* **What you have to do**:
Look through the entries below for the line that contains "(SharpRelativeLindemannAt 1 piArctanGamma", then set down that line and each one after it exactly, through the last.

* **Record set**:
= = = = = = =
import Summits.Schanuel.Schanuel.Theorems.RootDecomp1BDefectFloorChannelsCells

/-!
# RootDecomp1BDefectFloorChannels — part 3 of 3 (lens-4 g10 NODE «Channels» = ROUND 10 of route-Schanuel-RootDecomp1B, a THEOREM ROUND;
# § Gen 10 of HOME/decomp-schanuel-lens-4/g10/Channels.lean (c3aeda0d…), `--supports stmt-Schanuel-32406`)

The floor SRL(r′ ∣ u) is a THREE-CHANNEL statement: ONE of the coordinate u / modulus e^u / phase e^{iu} of the last coordinate is
transcendental over the polar field F(r′) (`sharpRelativeLindemannAt_of_coordinate` / `_modulus` / `_phase_channel`). New decided cells with a
DARK coordinate channel: the LW phase family (β ∣ γ + qπ) ∀ m and modulus family (β ∣ γ + log α) ∀ m (`algebraicIndependent_exp_holds`), the
Nesterenko cells (π ∣ log Γ(1/4)) and (π ∣ arctan Γ(1/4)) (mod `nesterenko`); channel certificates; the census theorem «rounds ≤ 9 were
coordinate-only». Extracted mechanically (dependency closure over the landed DefectFloor files: 64 § Gen 10 declarations + 11 earlier ones never
landed — `relDeg`, `polarDeg_eq_init_add_relDeg`, `sharpRelativeLindemannAt_iff_relDeg`, `one_le_relDeg_of_transcendental`, `init_piGamma`, …);
all parts share the namespace `Summit.Schanuel.Schanuel.Theorems.RootDecomp1BDefectFloorChannels`; twins of landed declarations are `open`ed
(FedFlagCore / TameFlagCore / DefectFloorDefs / Core / Cells) or private copies; sorry-free; standard axioms.
-/

open Complex IntermediateField
open Literature.NumberTheory.Transcendental (trdeg_adjoin_le_of_le isAlgebraic_adjoin_over_algebraAdjoin nesterenko algebraicIndependent_exp_holds transcendental_pi_holds)

namespace Summit.Schanuel.Schanuel.Theorems.RootDecomp1BDefectFloorChannels

set_option linter.dupNamespace false

open Summit.Schanuel.Schanuel.Theorems.RootDecomp1BFedFlagCore
open Summit.Schanuel.Schanuel.Theorems.RootDecomp1BTameFlagCore
open Summit.Schanuel.Schanuel.Theorems.RootDecomp1BDefectFloorDefs
open Summit.Schanuel.Schanuel.Theorems.RootDecomp1BDefectFloorCore
open Summit.Schanuel.Schanuel.Theorems.RootDecomp1BDefectFloorCells

section

variable {m : ℕ}

/-- (private copy; landed twin `Literature.NumberTheory.LFunctions.Real_Gamma_quarter_pos`) `Γ(1/4) > 0`. -/
private theorem Gamma_one_four_pos : 0 < Real.Gamma (1 / 4) := Real.Gamma_pos_of_pos (by norm_num)

/-- NESTERENKO makes Γ(1/4) TRANSCENDENTAL OVER F(π) = ℚ(π, iπ, e^π, −1): π, e^π ∈ F(π), `t(π) ≤ 2`, and π, e^π, Γ(1/4)
are algebraically independent. -/
theorem transcendental_Gamma_over_polarField_pi (hN : nesterenko) :
    Transcendental ↥(polarField ![Real.pi]) ((Real.Gamma (1 / 4) : ℝ) : ℂ) := by
  intro hK
  have h3 : ((3 : ℕ) : Cardinal) ≤ polarDeg ![Real.pi] := by
    refine natCast_le_trdeg_of_isAlgebraic (polarField ![Real.pi])
      (algebraicIndependent_ofReal (algebraicIndependent_piExpPiGamma hN)) fun i => ?_
    fin_cases i
    · exact isAlgebraic_of_mem_subfield _ (coe_mem_polarField ![Real.pi] 0)
    · show IsAlgebraic _ ((piExpPiGamma 1 : ℝ) : ℂ)
      have e1 : ((piExpPiGamma 1 : ℝ) : ℂ) = Complex.exp ((![Real.pi] 0 : ℝ) : ℂ) := by
        simp [piExpPiGamma, Complex.ofReal_exp]
      rw [e1]
      exact isAlgebraic_of_mem_subfield _ (exp_coe_mem_polarField ![Real.pi] 0)
    · exact hK
  have h := h3.trans polarDeg_pi_le_two
  norm_cast at h

/-- the same count, gen-9 census: Γ(1/4) as a COORDINATE of (π | Γ(1/4)) is transcendental over F(π) (coordinate channel). -/
theorem coordinate_transcendental_piGamma (hN : nesterenko) :
    Transcendental ↥(polarField (Fin.init piGamma)) ((piGamma 1 : ℝ) : ℂ) := by
  rw [init_piGamma]
  exact transcendental_Gamma_over_polarField_pi hN

/-- (π, log Γ(1/4)) IS `ℚ`-free — DERIVED from Nesterenko: a rational relation `t·log Γ(1/4) = −s·π` (t ≠ 0) would give
`Γ(1/4) = e^{cπ}` with `c ∈ ℚ`, algebraic over F(π). (Nothing else is known about log Γ(1/4).) -/
theorem linearIndependent_piLogGamma (hN : nesterenko) : LinearIndependent ℚ piLogGamma := by
  show LinearIndependent ℚ ![Real.pi, Real.log (Real.Gamma (1 / 4))]
  refine LinearIndependent.pair_iff.mpr fun s t hst => ?_
  by_contra hne
  rw [Rat.smul_def, Rat.smul_def] at hst
  have ht : t ≠ 0 := by
    intro ht
    apply hne
    rw [ht, Rat.cast_zero, zero_mul, add_zero] at hst
    have hs : (s : ℝ) = 0 := (mul_eq_zero.mp hst).resolve_right Real.pi_ne_zero
    exact ⟨by exact_mod_cast hs, ht⟩
  have ht' : ((t : ℚ) : ℝ) ≠ 0 := by exact_mod_cast ht
  set c : ℚ := -s / t with hc
  have hL : Real.log (Real.Gamma (1 / 4)) = ((c : ℚ) : ℝ) * Real.pi := by
    rw [hc]
    push_cast
    rw [div_mul_eq_mul_div, eq_div_iff ht']
    linear_combination hst
  apply transcendental_Gamma_over_polarField_pi hN
  have e : ((Real.Gamma (1 / 4) : ℝ) : ℂ) = Complex.exp ((((c : ℝ) * Real.pi : ℝ)) : ℂ) := by
    rw [← Complex.ofReal_exp, ← hL, Real.exp_log Gamma_one_four_pos]
  rw [e]
  exact isAlgebraic_exp_rat_mul_pi c

/-- NESTERENKO DECIDES THE FLOOR AT (π | log Γ(1/4)) THROUGH THE MODULUS: `t(π, log Γ(1/4)) ≥ 3` — π, e^π and
`e^u = Γ(1/4)` lie in F(π, log Γ(1/4)) and are algebraically independent; the coordinate log Γ(1/4) itself is DARK. -/
theorem three_le_polarDeg_piLogGamma (hN : nesterenko) : ((3 : ℕ) : Cardinal) ≤ polarDeg piLogGamma := by
  have h := algebraicIndependent_ofReal (algebraicIndependent_piExpPiGamma hN)
  refine natCast_le_trdeg_of_algebraicIndependent h fun i => ?_
  fin_cases i
  · exact coe_mem_polarField piLogGamma 0
  · show ((piExpPiGamma 1 : ℝ) : ℂ) ∈ polarField piLogGamma
    have e1 : ((piExpPiGamma 1 : ℝ) : ℂ) = Complex.exp ((piLogGamma 0 : ℝ) : ℂ) := by
      simp [piExpPiGamma, piLogGamma, Complex.ofReal_exp]
    rw [e1]
    exact exp_coe_mem_polarField piLogGamma 0
  · show ((piExpPiGamma 2 : ℝ) : ℂ) ∈ polarField piLogGamma
    have e2 : ((piExpPiGamma 2 : ℝ) : ℂ) = Complex.exp ((piLogGamma 1 : ℝ) : ℂ) := by
      rw [exp_piLogGamma_one]
      rfl
    rw [e2]
    exact exp_coe_mem_polarField piLogGamma 1

/-- THE CELL `SharpRelativeLindemannAt 1 (π | log Γ(1/4))` IS A THEOREM (given Nesterenko) … -/
theorem sharpRelativeLindemannAt_piLogGamma (hN : nesterenko) : SharpRelativeLindemannAt 1 piLogGamma :=
  fun _ _ _ => by exact_mod_cast three_le_polarDeg_piLogGamma hN

/-- … with both structural hypotheses discharged ((π) sharp, the pair `ℚ`-free).  X at (π, log Γ(1/4)) — FOUR
algebraically independent among π, e^π, Γ(1/4), log Γ(1/4), Γ(1/4)^i — is OPEN. -/
theorem piLogGamma_cell_hypotheses (hN : nesterenko) :
    LinearIndependent ℚ piLogGamma ∧ polarDeg (Fin.init piLogGamma) ≤ ((1 + 1 : ℕ) : Cardinal) :=
  ⟨linearIndependent_piLogGamma hN, by rw [init_piLogGamma]; exact_mod_cast polarDeg_pi_le_two⟩

/-- the MODULUS channel of (π | log Γ(1/4)) is certified open. -/
theorem modulus_transcendental_piLogGamma (hN : nesterenko) :
    Transcendental ↥(polarField (Fin.init piLogGamma)) (Complex.exp ((piLogGamma 1 : ℝ) : ℂ)) := by
  rw [init_piLogGamma, exp_piLogGamma_one]
  exact transcendental_Gamma_over_polarField_pi hN

/-- Γ(1/4) ∈ F(π, arctan Γ(1/4)) — through the PHASE `e^{iu}` (and `i = (iπ)/π ∈ F`): `Γ(1/4) = tan u`. -/
theorem Gamma_mem_polarField_piArctanGamma : ((Real.Gamma (1 / 4) : ℝ) : ℂ) ∈ polarField piArctanGamma := by
  rw [← tan_piArctanGamma_one]
  exact tan_mem_of_exp_mul_I_mem _ (exp_coe_mul_I_mem_polarField piArctanGamma 1)
    (I_mem_polarField piArctanGamma 0 Real.pi_ne_zero)

/-- (π, arctan Γ(1/4)) IS `ℚ`-free — DERIVED from Nesterenko: a rational relation would give `Γ(1/4) = tan(cπ)`, `c ∈ ℚ`,
an ALGEBRAIC number. -/
theorem linearIndependent_piArctanGamma (hN : nesterenko) : LinearIndependent ℚ piArctanGamma := by
  show LinearIndependent ℚ ![Real.pi, Real.arctan (Real.Gamma (1 / 4))]
  refine LinearIndependent.pair_iff.mpr fun s t hst => ?_
  by_contra hne
  rw [Rat.smul_def, Rat.smul_def] at hst
  have ht : t ≠ 0 := by
    intro ht
    apply hne
    rw [ht, Rat.cast_zero, zero_mul, add_zero] at hst
    have hs : (s : ℝ) = 0 := (mul_eq_zero.mp hst).resolve_right Real.pi_ne_zero
    exact ⟨by exact_mod_cast hs, ht⟩
  have ht' : ((t : ℚ) : ℝ) ≠ 0 := by exact_mod_cast ht
  set c : ℚ := -s / t with hc
  have hL : Real.arctan (Real.Gamma (1 / 4)) = ((c : ℚ) : ℝ) * Real.pi := by
    rw [hc]
    push_cast
    rw [div_mul_eq_mul_div, eq_div_iff ht']
    linear_combination hst
  apply transcendental_Gamma_over_polarField_pi hN
  have e : ((Real.Gamma (1 / 4) : ℝ) : ℂ) = Complex.tan ((((c : ℝ) * Real.pi : ℝ)) : ℂ) := by
    rw [← Complex.ofReal_tan, ← hL, Real.tan_arctan]
  rw [e]
  exact (isAlgebraic_tan_rat_mul_pi c).tower_top _

/-- NESTERENKO DECIDES THE FLOOR AT (π | arctan Γ(1/4)) THROUGH THE PHASE: `t(π, arctan Γ(1/4)) ≥ 3` — π, e^π ∈ F and
`Γ(1/4) = tan u ∈ ℚ(i, e^{iu}) ⊂ F`; the coordinate arctan Γ(1/4) itself is DARK. -/
theorem three_le_polarDeg_piArctanGamma (hN : nesterenko) : ((3 : ℕ) : Cardinal) ≤ polarDeg piArctanGamma := by
  have h := algebraicIndependent_ofReal (algebraicIndependent_piExpPiGamma hN)
  refine natCast_le_trdeg_of_algebraicIndependent h fun i => ?_
  fin_cases i
  · exact coe_mem_polarField piArctanGamma 0
  · show ((piExpPiGamma 1 : ℝ) : ℂ) ∈ polarField piArctanGamma
    have e1 : ((piExpPiGamma 1 : ℝ) : ℂ) = Complex.exp ((piArctanGamma 0 : ℝ) : ℂ) := by
      simp [piExpPiGamma, piArctanGamma, Complex.ofReal_exp]
    rw [e1]
    exact exp_coe_mem_polarField piArctanGamma 0
  · exact Gamma_mem_polarField_piArctanGamma

/-- THE CELL `SharpRelativeLindemannAt 1 (π | arctan Γ(1/4))` IS A THEOREM (given Nesterenko) … -/
theorem sharpRelativeLindemannAt_piArctanGamma (hN : nesterenko) : SharpRelativeLindemannAt 1 piArctanGamma :=
  fun _ _ _ => by exact_mod_cast three_le_polarDeg_piArctanGamma hN

/-- … with both structural hypotheses discharged.  X at (π, arctan Γ(1/4)) is OPEN. -/
theorem piArctanGamma_cell_hypotheses (hN : nesterenko) :
    LinearIndependent ℚ piArctanGamma ∧ polarDeg (Fin.init piArctanGamma) ≤ ((1 + 1 : ℕ) : Cardinal) :=
  ⟨linearIndependent_piArctanGamma hN, by rw [init_piArctanGamma]; exact_mod_cast polarDeg_pi_le_two⟩

/-- the PHASE channel of (π | arctan Γ(1/4)) is certified open: `e^{i arctan Γ(1/4)} = (1 + iΓ(1/4))/√(1 + Γ(1/4)²)` is
transcendental over F(π) (else `tan u = Γ(1/4)` would be algebraic over F(π) ∋ i). -/
theorem phase_transcendental_piArctanGamma (hN : nesterenko) :
    Transcendental ↥(polarField (Fin.init piArctanGamma))
      (Complex.exp (((piArctanGamma 1 : ℝ) : ℂ) * Complex.I)) := by
  rw [init_piArctanGamma]
  intro hE
  apply transcendental_Gamma_over_polarField_pi hN
  rw [← tan_piArctanGamma_one]
  have hI : Complex.I ∈ algebraicClosure (↥(polarField ![Real.pi])) ℂ :=
    mem_algebraicClosure_iff.mpr (isAlgebraic_of_mem_subfield _ (I_mem_polarField ![Real.pi] 0 Real.pi_ne_zero))
  exact mem_algebraicClosure_iff.mp
    (tan_mem_of_exp_mul_I_mem (algebraicClosure (↥(polarField ![Real.pi])) ℂ) (mem_algebraicClosure_iff.mpr hE) hI)

/-- GEN-10 SURFACE, packaged: the floor is DECIDED, with all structural hypotheses discharged, on (i) every rational
rotation (β | γ + qπ) and (ii) every logarithmic shift (β | γ + log α) of the Lindemann–Weierstrass hyperplane, at every
length, and (iii)/(iv) — given Nesterenko — at (π | log Γ(1/4)) and (π | arctan Γ(1/4)); in each the decision goes
through `e^u` or `e^{iu}`, never through `u`. -/
theorem channel_cells :
    (∀ (m : ℕ) (β : Fin m → ℝ) (γ : ℝ) (q : ℚ), (∀ j, IsAlgebraic ℚ ((β j : ℝ) : ℂ)) → IsAlgebraic ℚ ((γ : ℝ) : ℂ) →
        LinearIndependent ℚ (Fin.snoc β γ : Fin (m + 1) → ℝ) →
        SharpRelativeLindemannAt m (Fin.snoc β (γ + q * Real.pi) : Fin (m + 1) → ℝ) ∧
          LinearIndependent ℚ (Fin.snoc β (γ + q * Real.pi) : Fin (m + 1) → ℝ) ∧
          polarDeg (Fin.init (Fin.snoc β (γ + q * Real.pi) : Fin (m + 1) → ℝ)) ≤ ((m + m : ℕ) : Cardinal)) ∧
    (∀ (m : ℕ) (β : Fin m → ℝ) (γ α : ℝ), (∀ j, IsAlgebraic ℚ ((β j : ℝ) : ℂ)) → IsAlgebraic ℚ ((γ : ℝ) : ℂ) →
        IsAlgebraic ℚ ((α : ℝ) : ℂ) → 0 < α → LinearIndependent ℚ (Fin.snoc β γ : Fin (m + 1) → ℝ) →
        SharpRelativeLindemannAt m (Fin.snoc β (γ + Real.log α) : Fin (m + 1) → ℝ) ∧
          LinearIndependent ℚ (Fin.snoc β (γ + Real.log α) : Fin (m + 1) → ℝ) ∧
          polarDeg (Fin.init (Fin.snoc β (γ + Real.log α) : Fin (m + 1) → ℝ)) ≤ ((m + m : ℕ) : Cardinal)) ∧
    (nesterenko → (SharpRelativeLindemannAt 1 piLogGamma ∧ LinearIndependent ℚ piLogGamma ∧
        polarDeg (Fin.init piLogGamma) ≤ ((1 + 1 : ℕ) : Cardinal)) ∧
      (SharpRelativeLindemannAt 1 piArctanGamma ∧ LinearIndependent ℚ piArctanGamma ∧
        polarDeg (Fin.init piArctanGamma) ≤ ((1 + 1 : ℕ) : Cardinal))) :=
  ⟨fun _ β γ q hβ hγ hli => ⟨sharpRelativeLindemannAt_snoc_phaseShift β γ q hβ hγ hli,
      phaseShift_cell_hypotheses β γ q hβ hγ hli⟩,
    fun _ β γ α hβ hγ hα hα0 hli => ⟨sharpRelativeLindemannAt_snoc_logShift β γ α hβ hγ hα hα0 hli,
      logShift_cell_hypotheses β γ α hβ hγ hα hα0 hli⟩,
    fun hN => ⟨⟨sharpRelativeLindemannAt_piLogGamma hN, piLogGamma_cell_hypotheses hN⟩,
      ⟨sharpRelativeLindemannAt_piArctanGamma hN, piArctanGamma_cell_hypotheses hN⟩⟩⟩






end

end Summit.Schanuel.Schanuel.Theorems.RootDecomp1BDefectFloorChannels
= = = = = = =
* **Task output**:
      (SharpRelativeLindemannAt 1 piArctanGamma ∧ LinearIndependent ℚ piArctanGamma ∧
        polarDeg (Fin.init piArctanGamma) ≤ ((1 + 1 : ℕ) : Cardinal))) :=
  ⟨fun _ β γ q hβ hγ hli => ⟨sharpRelativeLindemannAt_snoc_phaseShift β γ q hβ hγ hli,
      phaseShift_cell_hypotheses β γ q hβ hγ hli⟩,
    fun _ β γ α hβ hγ hα hα0 hli => ⟨sharpRelativeLindemannAt_snoc_logShift β γ α hβ hγ hα hα0 hli,
      logShift_cell_hypotheses β γ α hβ hγ hα hα0 hli⟩,
    fun hN => ⟨⟨sharpRelativeLindemannAt_piLogGamma hN, piLogGamma_cell_hypotheses hN⟩,
      ⟨sharpRelativeLindemannAt_piArctanGamma hN, piArctanGamma_cell_hypotheses hN⟩⟩⟩






end

end Summit.Schanuel.Schanuel.Theorems.RootDecomp1BDefectFloorChannels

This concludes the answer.